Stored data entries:
------------------------------------

import Literature.Geometry.Kaehler.RiemannSurfaceHyperellipticAutomorphismGroupFinite
import Literature.Geometry.Kaehler.RiemannSurfaceAutomorphismFixedPointBound
import HarnessLib

/-!
# Compact Riemann surfaces of genus two: the hyperelliptic statements without hypothesis
# (Farkas–Kra III.7.2, III.7.9 Corollaries 1–3, III.7.11, V.1.2 Corollary 2 (Schwarz); Miranda VII 1.10)

Layer `Literature/Geometry/Kaehler`, sequel of `RiemannSurfaceRiemannRochApplications` (Proposition VII.1.10
`exists_degree_eq_two_of_arithGenus_eq_two`: a surface of genus two has a degree-`2` map to `ℂ_∞`),
`RiemannSurfaceHyperellipticInvolution` / `RiemannSurfaceHyperellipticWeierstrassPoints` /
`RiemannSurfaceHyperellipticAutomorphismGroupFinite` (the hyperelliptic theory, stated for a given double
cover `F`) and `RiemannSurfaceAutomorphismFixedPointBound` (V.1.1). Farkas–Kra, *Riemann Surfaces*, GTM 71,
2nd ed. (1992), as printed: III.7.2 «every surface of genus 2 is hyperelliptic» (recalled in V.1.5 Corollary 2,
held copy p0227: «But in genus 2, every surface is hyperelliptic.»); III.7.3 «the hyperelliptic surfaces of
genus `g ≥ 2` [have] precisely `2g + 2` Weierstrass points» (the branch points); III.7.9 Corollaries 1–3 (the
hyperelliptic involution `J`: its fixed points are the Weierstrass points, it is the unique involution with
`2g + 2` fixed points, it is central); III.7.11 «an element `T ∉ ⟨J⟩` has at most `4` fixed points»; V.1.2
Corollary 2 (Schwarz): «If `M` is a surface of genus `g ≥ 2`, then Aut `M` is a finite group.»

## What is proved

For `M` compact connected with `arithGenus M = 2` — NO double cover among the hypotheses — the genus-two
specialisations: there are exactly `6` Weierstrass points (`dim L(2p) ≥ 2`); there is a holomorphic
involution `J ≠ 1` with exactly `6` fixed points, namely the Weierstrass points, commuting with every
automorphism, such that every automorphism `T ∉ {1, J}` has at most `4` fixed points and an automorphism
fixing the `6` Weierstrass points is `1` or `J`; every `T ≠ 1` has at most `6` fixed points (V.1.1); and
**Schwarz's theorem for genus two: the set of bijective holomorphic self-maps of `M` is finite**.

Everything is proved; no definitions, no named facts, no instances. NOT here: `|Aut M| ≤ 48`, the genus-two
surfaces as sextic double covers `w² = (z − e₁)⋯(z − e₆)` beyond `RiemannSurfaceHyperellipticEquation`.

## References

* H. M. Farkas, I. Kra, *Riemann Surfaces*, GTM 71, 2nd ed., Springer (1992), III.7.2, III.7.3, III.7.9
  Corollaries 1–3, III.7.11, V.1.1, V.1.2 Corollary 2, V.1.5 Corollary 2 (held copy p0227). [FarkasKra1992]
* R. Miranda, *Algebraic Curves and Riemann Surfaces*, GSM 5, AMS (1995), Chapter VII Proposition 1.10,
  Corollary 4.16. [Miranda1995]
-/

noncomputable section

open scoped Manifold ContDiff Topology OnePoint
open Filter Function Set

namespace Literature.Geometry.Kaehler

namespace RiemannSurface

open RiemannSphere

variable {M : Type*} [TopologicalSpace M] [ChartedSpace ℂ M] [IsManifold 𝓘(ℂ, ℂ) ω M]
  [CompactSpace M] [T2Space M] [PreconnectedSpace M] [Nonempty M]

/-- **«in genus 2, every surface is hyperelliptic» ⇒ exactly `6` Weierstrass points.** [cite: FarkasKra1992, III.7.2, III.7.3; Miranda1995, Chapter VII Proposition 1.10] -/
theorem ncard_weierstrass_eq_six_of_arithGenus_eq_two (h2 : arithGenus M = 2) :
    {p : M | 2 ≤ Module.finrank ℂ ↥(riemannRochSubmodule (Finsupp.single p (arithGenus M : ℤ)))}.Finite ∧
      {p : M | 2 ≤ Module.finrank ℂ ↥(riemannRochSubmodule (Finsupp.single p (arithGenus M : ℤ)))}.ncard = 6 := by
  obtain ⟨F, hF, -, hF2⟩ := exists_degree_eq_two_of_arithGenus_eq_two h2
  obtain ⟨hfin, hcard⟩ := ncard_setOf_two_le_finrank_riemannRochSubmodule_single_arithGenus hF hF2 (by omega)
  exact ⟨hfin, by rw [hcard, h2]⟩

/-- **The hyperelliptic involution of a genus-two surface (III.7.9 and Corollaries 1, 3; III.7.11; V.1.2
Corollary 1)**: there is a holomorphic `J` with `J ∘ J = 1`, `J ≠ 1`, whose fixed points are exactly the `6`
Weierstrass points, commuting with every automorphism, such that every automorphism `T ∉ {1, J}` has at most
`4` fixed points and an automorphism fixing every Weierstrass point is `1` or `J`.
[cite: FarkasKra1992, III.7.9 Corollaries 1–3, III.7.11, V.1.2 Corollary 1, III.7.2] -/
theorem exists_involution_of_arithGenus_eq_two (h2 : arithGenus M = 2) :
    ∃ J : M → M, MDifferentiable 𝓘(ℂ, ℂ) 𝓘(ℂ, ℂ) J ∧ J ∘ J = id ∧ J ≠ id ∧
      (∀ x, J x = x ↔ 2 ≤ Module.finrank ℂ ↥(riemannRochSubmodule (Finsupp.single x (arithGenus M : ℤ)))) ∧
      {x | J x = x}.ncard = 6 ∧
      (∀ T : M → M, MDifferentiable 𝓘(ℂ, ℂ) 𝓘(ℂ, ℂ) T → Bijective T → J ∘ T = T ∘ J) ∧
      (∀ T : M → M, MDifferentiable 𝓘(ℂ, ℂ) 𝓘(ℂ, ℂ) T → Bijective T → T ≠ id → T ≠ J →
        {x | T x = x}.Finite ∧ {x | T x = x}.ncard ≤ 4) ∧
      (∀ T : M → M, MDifferentiable 𝓘(ℂ, ℂ) 𝓘(ℂ, ℂ) T → Bijective T →
        ((∀ x, 2 ≤ Module.finrank ℂ ↥(riemannRochSubmodule (Finsupp.single x (arithGenus M : ℤ))) → T x = x) ↔
          T = id ∨ T = J)) := by
  obtain ⟨F, hF, -, hF2⟩ := exists_degree_eq_two_of_arithGenus_eq_two h2
  have hg : 2 ≤ arithGenus M := by omega
  refine ⟨sheetInterchange F, mdifferentiable_sheetInterchange hF hF2,
    funext (sheetInterchange_sheetInterchange hF hF2), sheetInterchange_ne_id hF hF2,
    fun x ↦ sheetInterchange_eq_self_iff_two_le_finrank hF hF2 hg x, ?_,
    fun T hT hTb ↦ sheetInterchange_comp_eq_comp hF hF2 hg hT hTb,
    fun T hT hTb h1 hJ ↦ ncard_setOf_apply_eq_self_le_four_of_ne hF hF2 hg hT hTb h1 hJ, fun T hT hTb ↦ ?_⟩
  · rw [(ncard_setOf_sheetInterchange_eq_self hF hF2).2, h2]
  · rw [← forall_apply_eq_self_iff_eq_id_or_eq_sheetInterchange hF hF2 hg hT hTb]
    simp only [← two_le_finrank_riemannRochSubmodule_single_arithGenus_iff_ramificationNumber_eq_two hF hF2 hg]

/-- **PROPOSITION V.1.1 in genus two: a non-trivial automorphism has at most `6` fixed points.**
[cite: FarkasKra1992, V.1.1] -/
theorem ncard_setOf_apply_eq_self_le_six_of_arithGenus_eq_two (h2 : arithGenus M = 2) {T : M → M}
    (hT : MDifferentiable 𝓘(ℂ, ℂ) 𝓘(ℂ, ℂ) T) (hTb : Bijective T) (hT1 : ∃ x, T x ≠ x) :
    {x | T x = x}.Finite ∧ {x | T x = x}.ncard ≤ 6 := by
  obtain ⟨hfin, hle⟩ := ncard_setOf_apply_eq_self_le hT hTb hT1
  exact ⟨hfin, by omega⟩

/-- **COROLLARY 2 (SCHWARZ) in genus two: the automorphisms of a compact Riemann surface of genus `2`
form a finite set** («in genus 2, every surface is hyperelliptic» and the hyperelliptic case of V.1.2
Corollary 2). [cite: FarkasKra1992, V.1.2 Corollary 2, III.7.2, V.1.5 Corollary 2 (proof)] -/
theorem finite_setOf_mdifferentiable_bijective_of_arithGenus_eq_two (h2 : arithGenus M = 2) :
    {T : M → M | MDifferentiable 𝓘(ℂ, ℂ) 𝓘(ℂ, ℂ) T ∧ Bijective T}.Finite := by
  obtain ⟨F, hF, -, hF2⟩ := exists_degree_eq_two_of_arithGenus_eq_two h2
  exact finite_setOf_mdifferentiable_bijective hF hF2 (by omega)

end RiemannSurface

end Literature.Geometry.Kaehler

end
/-- **Kim–Yamada 2023, Theorem B for the trace `16`, PROVED**: the classes `(2, 3, 16)` and
`(4, 7, 16)` move by Gompf moves to the traces `10 = 16 - 2·3` and `9 = 16 - 7`, where Gompf's
conjecture holds. [cite: KimYamada2023, Thm. B and §6.1] -/
theorem gompfConjectureForTrace_sixteen : GompfConjectureForTrace 16 := by
  intro A hdet htr
  rcases isConj_standardCSMatrix_of_trace_eq_sixteen A hdet htr with h1 | h3 | h7
  · exact (GompfEquiv.of_isConj h1).trans (gompfEquiv_standardCSMatrix_one_one 14 (one_dvd _))
  · exact (GompfEquiv.of_isConj h3).trans
      (gompfEquiv_standardCSMatrix_akbulutKirbyMatrix_of_modEq
        (gompfConjectureForTrace_ten_of aitchisonRubinstein1984_traceNegFiveClasses_holds)
        three_dvd_eval_csPoly_sixteen_two (show (16 : ℤ) ≡ 10 [ZMOD 3] by decide))
  · exact (GompfEquiv.of_isConj h7).trans
      (gompfEquiv_standardCSMatrix_akbulutKirbyMatrix_of_modEq
        (gompfConjectureForTrace_of_mem_Icc (by norm_num)) seven_dvd_eval_csPoly_sixteen_four
        (show (16 : ℤ) ≡ 9 [ZMOD 7] by decide))

/-- **Theorem B for the trace `-11`** (`= 5 - 16`), by Theorem A. [cite: KimYamada2023, Thm. A and Thm. B] -/
theorem gompfConjectureForTrace_neg_eleven : GompfConjectureForTrace (-11) := by
  have h := gompfConjectureForTrace_of_five_sub gompfConjectureForTrace_sixteen
  norm_num at h
  exact h

end Matrices

end Literature.Topology.FourManifolds

end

------------------------------------

__Activity__:
Please report every line in the entries above that holds the string "such".

__Exercise answer__:
automorphism, such that every automorphism `T ∉ {1, J}` has at most `4` fixed points and an automorphism
Weierstrass points, commuting with every automorphism, such that every automorphism `T ∉ {1, J}` has at most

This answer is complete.